* **Collected data**
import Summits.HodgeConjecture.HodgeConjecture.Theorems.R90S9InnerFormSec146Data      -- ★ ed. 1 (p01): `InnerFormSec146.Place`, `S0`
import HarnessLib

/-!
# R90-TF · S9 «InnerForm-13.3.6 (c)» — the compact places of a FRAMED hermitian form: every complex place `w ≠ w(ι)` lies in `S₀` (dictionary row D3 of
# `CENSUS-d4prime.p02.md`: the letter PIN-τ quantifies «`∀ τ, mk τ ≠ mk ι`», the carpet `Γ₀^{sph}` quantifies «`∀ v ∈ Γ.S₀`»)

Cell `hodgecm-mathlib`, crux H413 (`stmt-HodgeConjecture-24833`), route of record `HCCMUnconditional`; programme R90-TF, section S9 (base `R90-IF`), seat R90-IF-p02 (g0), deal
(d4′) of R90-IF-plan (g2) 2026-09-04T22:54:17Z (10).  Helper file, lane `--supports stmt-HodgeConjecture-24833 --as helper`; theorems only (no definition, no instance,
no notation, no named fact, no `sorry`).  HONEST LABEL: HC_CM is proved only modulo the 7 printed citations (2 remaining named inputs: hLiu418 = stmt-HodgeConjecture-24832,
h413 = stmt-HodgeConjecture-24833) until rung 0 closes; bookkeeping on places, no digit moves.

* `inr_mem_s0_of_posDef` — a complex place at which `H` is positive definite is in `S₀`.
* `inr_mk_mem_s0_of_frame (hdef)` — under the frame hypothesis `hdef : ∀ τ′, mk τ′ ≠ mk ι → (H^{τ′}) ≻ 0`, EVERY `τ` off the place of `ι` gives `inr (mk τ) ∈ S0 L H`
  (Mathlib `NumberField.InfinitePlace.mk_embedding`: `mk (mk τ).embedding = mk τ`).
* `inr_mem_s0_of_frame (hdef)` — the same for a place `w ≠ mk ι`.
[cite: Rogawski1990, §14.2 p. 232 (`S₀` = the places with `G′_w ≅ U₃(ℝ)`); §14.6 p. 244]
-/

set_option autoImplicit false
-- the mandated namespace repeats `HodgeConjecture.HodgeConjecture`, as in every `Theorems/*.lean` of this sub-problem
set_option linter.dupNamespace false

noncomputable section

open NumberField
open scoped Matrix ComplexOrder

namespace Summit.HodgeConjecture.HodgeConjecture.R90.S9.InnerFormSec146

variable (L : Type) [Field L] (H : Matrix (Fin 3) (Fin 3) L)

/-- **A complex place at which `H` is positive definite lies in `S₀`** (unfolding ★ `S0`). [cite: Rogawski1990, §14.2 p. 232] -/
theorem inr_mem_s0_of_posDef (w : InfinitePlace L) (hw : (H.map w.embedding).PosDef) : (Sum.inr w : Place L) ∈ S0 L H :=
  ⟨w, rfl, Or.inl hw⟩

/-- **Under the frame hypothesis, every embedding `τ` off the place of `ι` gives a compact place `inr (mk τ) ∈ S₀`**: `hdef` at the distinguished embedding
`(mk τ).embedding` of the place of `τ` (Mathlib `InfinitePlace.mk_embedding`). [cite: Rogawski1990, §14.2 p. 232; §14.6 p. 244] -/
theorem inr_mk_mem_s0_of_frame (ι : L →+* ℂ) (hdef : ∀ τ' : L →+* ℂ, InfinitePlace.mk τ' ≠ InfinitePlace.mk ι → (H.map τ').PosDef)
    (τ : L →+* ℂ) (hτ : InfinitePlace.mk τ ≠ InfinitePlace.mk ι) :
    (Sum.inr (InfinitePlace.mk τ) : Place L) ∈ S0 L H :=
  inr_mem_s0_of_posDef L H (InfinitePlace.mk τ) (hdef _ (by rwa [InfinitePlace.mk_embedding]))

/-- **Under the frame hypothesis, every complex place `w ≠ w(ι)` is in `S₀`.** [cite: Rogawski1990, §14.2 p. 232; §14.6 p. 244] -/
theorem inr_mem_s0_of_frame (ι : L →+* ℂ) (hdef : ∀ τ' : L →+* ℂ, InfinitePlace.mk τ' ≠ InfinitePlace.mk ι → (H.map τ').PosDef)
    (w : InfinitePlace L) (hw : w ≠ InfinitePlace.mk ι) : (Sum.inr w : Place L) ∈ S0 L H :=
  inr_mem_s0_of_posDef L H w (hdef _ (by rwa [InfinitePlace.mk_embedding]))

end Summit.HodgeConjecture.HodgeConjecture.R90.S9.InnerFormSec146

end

==

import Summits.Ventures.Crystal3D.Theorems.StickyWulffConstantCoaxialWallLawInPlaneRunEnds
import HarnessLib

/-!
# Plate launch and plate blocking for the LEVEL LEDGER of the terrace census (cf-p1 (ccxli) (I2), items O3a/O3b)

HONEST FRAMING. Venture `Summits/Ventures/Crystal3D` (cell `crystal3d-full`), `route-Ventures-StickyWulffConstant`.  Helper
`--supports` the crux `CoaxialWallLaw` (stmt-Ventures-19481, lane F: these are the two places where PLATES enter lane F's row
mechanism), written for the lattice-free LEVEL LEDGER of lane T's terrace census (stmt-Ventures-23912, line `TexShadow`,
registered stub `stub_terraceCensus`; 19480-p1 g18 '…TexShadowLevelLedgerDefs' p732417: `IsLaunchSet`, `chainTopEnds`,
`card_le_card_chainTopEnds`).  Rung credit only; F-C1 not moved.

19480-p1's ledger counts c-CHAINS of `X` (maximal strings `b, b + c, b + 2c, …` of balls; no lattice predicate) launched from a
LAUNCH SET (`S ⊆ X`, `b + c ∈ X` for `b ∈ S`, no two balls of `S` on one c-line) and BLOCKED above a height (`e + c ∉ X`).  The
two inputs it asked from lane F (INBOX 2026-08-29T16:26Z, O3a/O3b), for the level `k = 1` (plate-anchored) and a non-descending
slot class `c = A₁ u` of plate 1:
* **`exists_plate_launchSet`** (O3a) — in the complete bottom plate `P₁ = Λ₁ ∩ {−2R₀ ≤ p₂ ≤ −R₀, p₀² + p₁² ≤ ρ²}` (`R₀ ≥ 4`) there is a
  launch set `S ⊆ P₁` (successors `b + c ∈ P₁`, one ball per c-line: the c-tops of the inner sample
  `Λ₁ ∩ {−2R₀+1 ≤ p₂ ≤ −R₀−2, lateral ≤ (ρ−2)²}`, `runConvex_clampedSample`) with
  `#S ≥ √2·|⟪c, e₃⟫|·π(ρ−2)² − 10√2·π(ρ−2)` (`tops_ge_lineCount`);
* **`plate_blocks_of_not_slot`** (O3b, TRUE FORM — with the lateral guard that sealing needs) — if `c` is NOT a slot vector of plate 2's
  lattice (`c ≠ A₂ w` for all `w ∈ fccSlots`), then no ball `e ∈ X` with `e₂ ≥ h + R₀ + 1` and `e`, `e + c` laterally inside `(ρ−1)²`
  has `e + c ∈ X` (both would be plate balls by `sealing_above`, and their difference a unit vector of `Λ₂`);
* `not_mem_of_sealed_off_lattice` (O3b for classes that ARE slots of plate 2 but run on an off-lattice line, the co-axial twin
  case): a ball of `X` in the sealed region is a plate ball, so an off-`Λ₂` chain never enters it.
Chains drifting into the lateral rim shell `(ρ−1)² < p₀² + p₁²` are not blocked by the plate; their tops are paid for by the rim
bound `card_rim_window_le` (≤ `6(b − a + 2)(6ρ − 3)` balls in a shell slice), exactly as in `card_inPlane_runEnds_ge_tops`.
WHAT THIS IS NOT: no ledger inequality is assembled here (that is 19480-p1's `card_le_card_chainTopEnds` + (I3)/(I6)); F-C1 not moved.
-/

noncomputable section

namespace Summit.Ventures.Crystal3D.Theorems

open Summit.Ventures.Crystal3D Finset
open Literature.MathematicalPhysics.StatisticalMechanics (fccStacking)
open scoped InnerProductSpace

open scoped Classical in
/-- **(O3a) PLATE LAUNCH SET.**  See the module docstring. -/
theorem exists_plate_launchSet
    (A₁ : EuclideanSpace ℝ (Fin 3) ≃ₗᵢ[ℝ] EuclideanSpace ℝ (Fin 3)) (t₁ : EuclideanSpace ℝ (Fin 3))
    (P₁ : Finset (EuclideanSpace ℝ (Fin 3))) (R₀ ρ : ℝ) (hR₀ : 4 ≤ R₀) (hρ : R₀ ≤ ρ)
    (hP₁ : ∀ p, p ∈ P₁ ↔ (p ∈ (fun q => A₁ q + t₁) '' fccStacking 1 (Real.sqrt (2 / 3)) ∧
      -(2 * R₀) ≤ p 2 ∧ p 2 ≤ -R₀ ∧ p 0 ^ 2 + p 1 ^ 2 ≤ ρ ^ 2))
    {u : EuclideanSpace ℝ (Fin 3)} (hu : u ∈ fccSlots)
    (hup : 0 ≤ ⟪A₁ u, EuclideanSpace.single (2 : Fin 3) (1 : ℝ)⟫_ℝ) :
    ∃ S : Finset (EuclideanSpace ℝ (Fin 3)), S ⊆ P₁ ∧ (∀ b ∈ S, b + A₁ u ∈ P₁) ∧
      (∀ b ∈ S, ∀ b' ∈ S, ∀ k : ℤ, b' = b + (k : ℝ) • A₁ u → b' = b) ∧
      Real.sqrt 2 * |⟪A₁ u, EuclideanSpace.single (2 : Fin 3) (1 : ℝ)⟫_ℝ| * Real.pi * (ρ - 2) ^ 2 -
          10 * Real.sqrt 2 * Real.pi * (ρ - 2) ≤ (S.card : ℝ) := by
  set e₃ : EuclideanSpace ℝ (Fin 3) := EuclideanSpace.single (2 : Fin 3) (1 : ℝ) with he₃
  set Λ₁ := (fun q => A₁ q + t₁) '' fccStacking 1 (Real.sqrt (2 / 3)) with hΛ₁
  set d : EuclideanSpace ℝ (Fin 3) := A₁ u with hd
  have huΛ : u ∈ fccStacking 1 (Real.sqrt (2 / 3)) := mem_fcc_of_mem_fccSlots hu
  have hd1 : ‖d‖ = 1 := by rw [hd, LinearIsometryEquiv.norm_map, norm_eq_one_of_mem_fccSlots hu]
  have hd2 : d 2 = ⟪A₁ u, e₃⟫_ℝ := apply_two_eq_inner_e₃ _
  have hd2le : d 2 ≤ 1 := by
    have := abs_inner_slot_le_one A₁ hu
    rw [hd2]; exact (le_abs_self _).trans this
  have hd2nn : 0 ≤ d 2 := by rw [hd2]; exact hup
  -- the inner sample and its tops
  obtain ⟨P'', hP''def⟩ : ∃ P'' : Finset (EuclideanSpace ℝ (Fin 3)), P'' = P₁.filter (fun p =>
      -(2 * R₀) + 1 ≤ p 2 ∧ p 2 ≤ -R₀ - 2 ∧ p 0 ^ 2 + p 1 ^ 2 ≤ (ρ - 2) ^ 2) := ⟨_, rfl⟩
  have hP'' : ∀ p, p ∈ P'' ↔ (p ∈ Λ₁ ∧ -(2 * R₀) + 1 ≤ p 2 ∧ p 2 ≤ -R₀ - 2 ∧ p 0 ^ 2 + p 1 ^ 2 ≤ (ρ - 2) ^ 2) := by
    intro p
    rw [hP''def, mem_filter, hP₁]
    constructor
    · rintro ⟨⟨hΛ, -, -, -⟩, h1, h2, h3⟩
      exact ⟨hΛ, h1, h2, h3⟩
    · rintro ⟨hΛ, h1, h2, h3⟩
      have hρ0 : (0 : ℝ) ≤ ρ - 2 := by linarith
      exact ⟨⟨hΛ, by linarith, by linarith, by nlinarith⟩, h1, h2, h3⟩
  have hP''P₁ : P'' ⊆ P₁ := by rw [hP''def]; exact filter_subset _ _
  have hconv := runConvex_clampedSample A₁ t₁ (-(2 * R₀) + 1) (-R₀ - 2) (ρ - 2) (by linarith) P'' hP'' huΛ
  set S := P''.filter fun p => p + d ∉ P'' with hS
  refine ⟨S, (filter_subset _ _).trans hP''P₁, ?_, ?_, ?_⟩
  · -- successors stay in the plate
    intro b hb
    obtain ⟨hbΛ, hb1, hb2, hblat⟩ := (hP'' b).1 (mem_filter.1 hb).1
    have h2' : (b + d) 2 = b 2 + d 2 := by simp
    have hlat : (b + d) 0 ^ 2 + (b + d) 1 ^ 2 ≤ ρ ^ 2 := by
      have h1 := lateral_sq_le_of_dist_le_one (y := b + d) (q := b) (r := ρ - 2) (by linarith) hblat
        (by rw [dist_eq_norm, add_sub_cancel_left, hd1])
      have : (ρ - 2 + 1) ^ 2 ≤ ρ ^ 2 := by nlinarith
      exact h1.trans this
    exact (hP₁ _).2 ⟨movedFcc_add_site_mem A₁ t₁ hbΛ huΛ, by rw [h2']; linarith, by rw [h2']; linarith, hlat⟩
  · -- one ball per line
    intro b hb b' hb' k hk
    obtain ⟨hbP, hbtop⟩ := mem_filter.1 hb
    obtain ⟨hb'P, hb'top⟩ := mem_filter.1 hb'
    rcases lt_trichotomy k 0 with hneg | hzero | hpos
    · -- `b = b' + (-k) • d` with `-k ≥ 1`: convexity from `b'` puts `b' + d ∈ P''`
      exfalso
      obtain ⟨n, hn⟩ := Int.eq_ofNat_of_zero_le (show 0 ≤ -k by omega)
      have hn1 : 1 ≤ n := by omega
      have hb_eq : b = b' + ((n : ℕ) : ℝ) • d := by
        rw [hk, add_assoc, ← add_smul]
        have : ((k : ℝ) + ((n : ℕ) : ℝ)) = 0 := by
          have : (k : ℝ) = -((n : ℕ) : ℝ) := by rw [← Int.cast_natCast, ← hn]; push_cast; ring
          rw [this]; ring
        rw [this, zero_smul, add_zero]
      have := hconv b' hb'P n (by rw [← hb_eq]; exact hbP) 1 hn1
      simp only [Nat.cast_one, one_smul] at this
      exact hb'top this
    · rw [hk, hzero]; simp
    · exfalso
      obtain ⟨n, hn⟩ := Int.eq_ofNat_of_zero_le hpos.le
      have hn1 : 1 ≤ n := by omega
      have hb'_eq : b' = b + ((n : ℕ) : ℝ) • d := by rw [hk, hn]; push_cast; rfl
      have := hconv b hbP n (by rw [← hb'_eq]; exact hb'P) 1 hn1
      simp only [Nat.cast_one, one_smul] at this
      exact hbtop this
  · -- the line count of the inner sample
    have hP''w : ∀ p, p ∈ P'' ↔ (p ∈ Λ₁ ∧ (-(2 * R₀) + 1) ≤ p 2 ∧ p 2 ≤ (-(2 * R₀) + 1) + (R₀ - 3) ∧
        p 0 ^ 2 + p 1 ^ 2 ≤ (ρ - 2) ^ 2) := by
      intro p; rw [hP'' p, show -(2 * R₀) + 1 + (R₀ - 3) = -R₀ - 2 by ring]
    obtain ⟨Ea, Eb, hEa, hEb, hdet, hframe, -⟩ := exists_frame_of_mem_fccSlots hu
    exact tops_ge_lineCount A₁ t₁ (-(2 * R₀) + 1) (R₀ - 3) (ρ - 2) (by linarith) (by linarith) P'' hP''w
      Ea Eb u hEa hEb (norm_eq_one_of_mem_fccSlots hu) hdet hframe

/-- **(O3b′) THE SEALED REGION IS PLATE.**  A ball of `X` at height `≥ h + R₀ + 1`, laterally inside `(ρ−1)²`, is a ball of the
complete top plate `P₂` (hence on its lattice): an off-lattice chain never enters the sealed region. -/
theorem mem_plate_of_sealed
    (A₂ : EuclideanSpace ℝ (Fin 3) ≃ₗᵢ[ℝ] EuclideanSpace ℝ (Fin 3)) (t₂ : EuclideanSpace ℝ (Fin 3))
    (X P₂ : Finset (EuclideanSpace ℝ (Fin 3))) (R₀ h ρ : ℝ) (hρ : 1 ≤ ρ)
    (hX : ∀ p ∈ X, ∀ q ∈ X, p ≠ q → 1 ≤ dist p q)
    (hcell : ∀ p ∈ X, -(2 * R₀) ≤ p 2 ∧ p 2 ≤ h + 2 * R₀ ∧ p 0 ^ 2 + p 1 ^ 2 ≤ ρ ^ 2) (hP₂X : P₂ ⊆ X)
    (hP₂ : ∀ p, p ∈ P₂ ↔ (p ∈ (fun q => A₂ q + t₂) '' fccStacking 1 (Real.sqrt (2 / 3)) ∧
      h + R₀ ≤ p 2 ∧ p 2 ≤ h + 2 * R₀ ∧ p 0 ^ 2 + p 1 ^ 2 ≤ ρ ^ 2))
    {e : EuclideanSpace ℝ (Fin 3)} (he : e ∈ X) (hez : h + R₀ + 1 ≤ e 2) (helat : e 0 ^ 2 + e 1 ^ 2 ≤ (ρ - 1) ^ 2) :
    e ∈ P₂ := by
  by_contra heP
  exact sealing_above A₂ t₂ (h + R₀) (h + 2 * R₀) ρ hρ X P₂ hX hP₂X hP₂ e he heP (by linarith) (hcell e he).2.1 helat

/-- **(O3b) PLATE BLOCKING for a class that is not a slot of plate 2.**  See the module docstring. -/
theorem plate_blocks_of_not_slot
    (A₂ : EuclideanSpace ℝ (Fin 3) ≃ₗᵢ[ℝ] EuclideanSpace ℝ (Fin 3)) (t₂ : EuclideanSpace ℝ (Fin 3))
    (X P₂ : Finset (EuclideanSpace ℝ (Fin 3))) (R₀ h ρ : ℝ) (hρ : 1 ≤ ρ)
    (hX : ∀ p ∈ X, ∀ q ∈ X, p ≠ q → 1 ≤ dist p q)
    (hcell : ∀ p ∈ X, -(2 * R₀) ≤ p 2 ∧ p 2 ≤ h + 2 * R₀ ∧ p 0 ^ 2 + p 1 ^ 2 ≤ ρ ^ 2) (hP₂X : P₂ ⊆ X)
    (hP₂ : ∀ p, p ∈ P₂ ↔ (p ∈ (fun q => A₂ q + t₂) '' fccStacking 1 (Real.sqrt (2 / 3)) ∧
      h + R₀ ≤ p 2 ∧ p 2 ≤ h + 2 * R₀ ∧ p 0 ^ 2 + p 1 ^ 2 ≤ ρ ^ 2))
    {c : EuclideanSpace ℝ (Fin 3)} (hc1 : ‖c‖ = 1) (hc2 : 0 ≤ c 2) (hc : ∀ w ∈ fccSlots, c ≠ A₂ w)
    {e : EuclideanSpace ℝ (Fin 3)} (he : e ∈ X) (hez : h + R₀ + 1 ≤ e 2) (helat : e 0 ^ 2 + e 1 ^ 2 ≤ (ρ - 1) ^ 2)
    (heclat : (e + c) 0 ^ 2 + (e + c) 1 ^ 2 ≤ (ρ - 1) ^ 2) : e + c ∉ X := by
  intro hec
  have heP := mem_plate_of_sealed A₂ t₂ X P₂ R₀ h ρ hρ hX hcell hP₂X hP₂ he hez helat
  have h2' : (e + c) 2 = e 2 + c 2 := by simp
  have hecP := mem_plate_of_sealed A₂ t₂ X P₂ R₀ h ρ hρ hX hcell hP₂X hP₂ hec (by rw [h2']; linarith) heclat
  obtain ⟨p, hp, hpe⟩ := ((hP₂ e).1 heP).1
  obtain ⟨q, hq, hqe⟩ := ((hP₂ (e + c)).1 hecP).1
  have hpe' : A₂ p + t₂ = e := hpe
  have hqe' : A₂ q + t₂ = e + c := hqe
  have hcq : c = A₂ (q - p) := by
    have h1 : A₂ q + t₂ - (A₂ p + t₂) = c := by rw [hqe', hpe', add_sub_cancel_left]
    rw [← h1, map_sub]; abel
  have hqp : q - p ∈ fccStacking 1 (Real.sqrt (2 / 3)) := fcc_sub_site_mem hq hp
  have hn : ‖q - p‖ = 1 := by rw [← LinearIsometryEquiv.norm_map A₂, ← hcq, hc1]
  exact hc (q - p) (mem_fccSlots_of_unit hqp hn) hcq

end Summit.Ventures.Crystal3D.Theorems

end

* **Exercise directions**
Only the lines above from the line containing "obtain ⟨n, hn⟩ := Int.eq_ofNat_of_zero_le hpos.le" through the line containing "count of the inner sample" should be retyped, exactly and with both ends included.

* **Answer to this problem**
      obtain ⟨n, hn⟩ := Int.eq_ofNat_of_zero_le hpos.le
      have hn1 : 1 ≤ n := by omega
      have hb'_eq : b' = b + ((n : ℕ) : ℝ) • d := by rw [hk, hn]; push_cast; rfl
      have := hconv b hbP n (by rw [← hb'_eq]; exact hb'P) 1 hn1
      simp only [Nat.cast_one, one_smul] at this
      exact hbtop this
  · -- the line count of the inner sample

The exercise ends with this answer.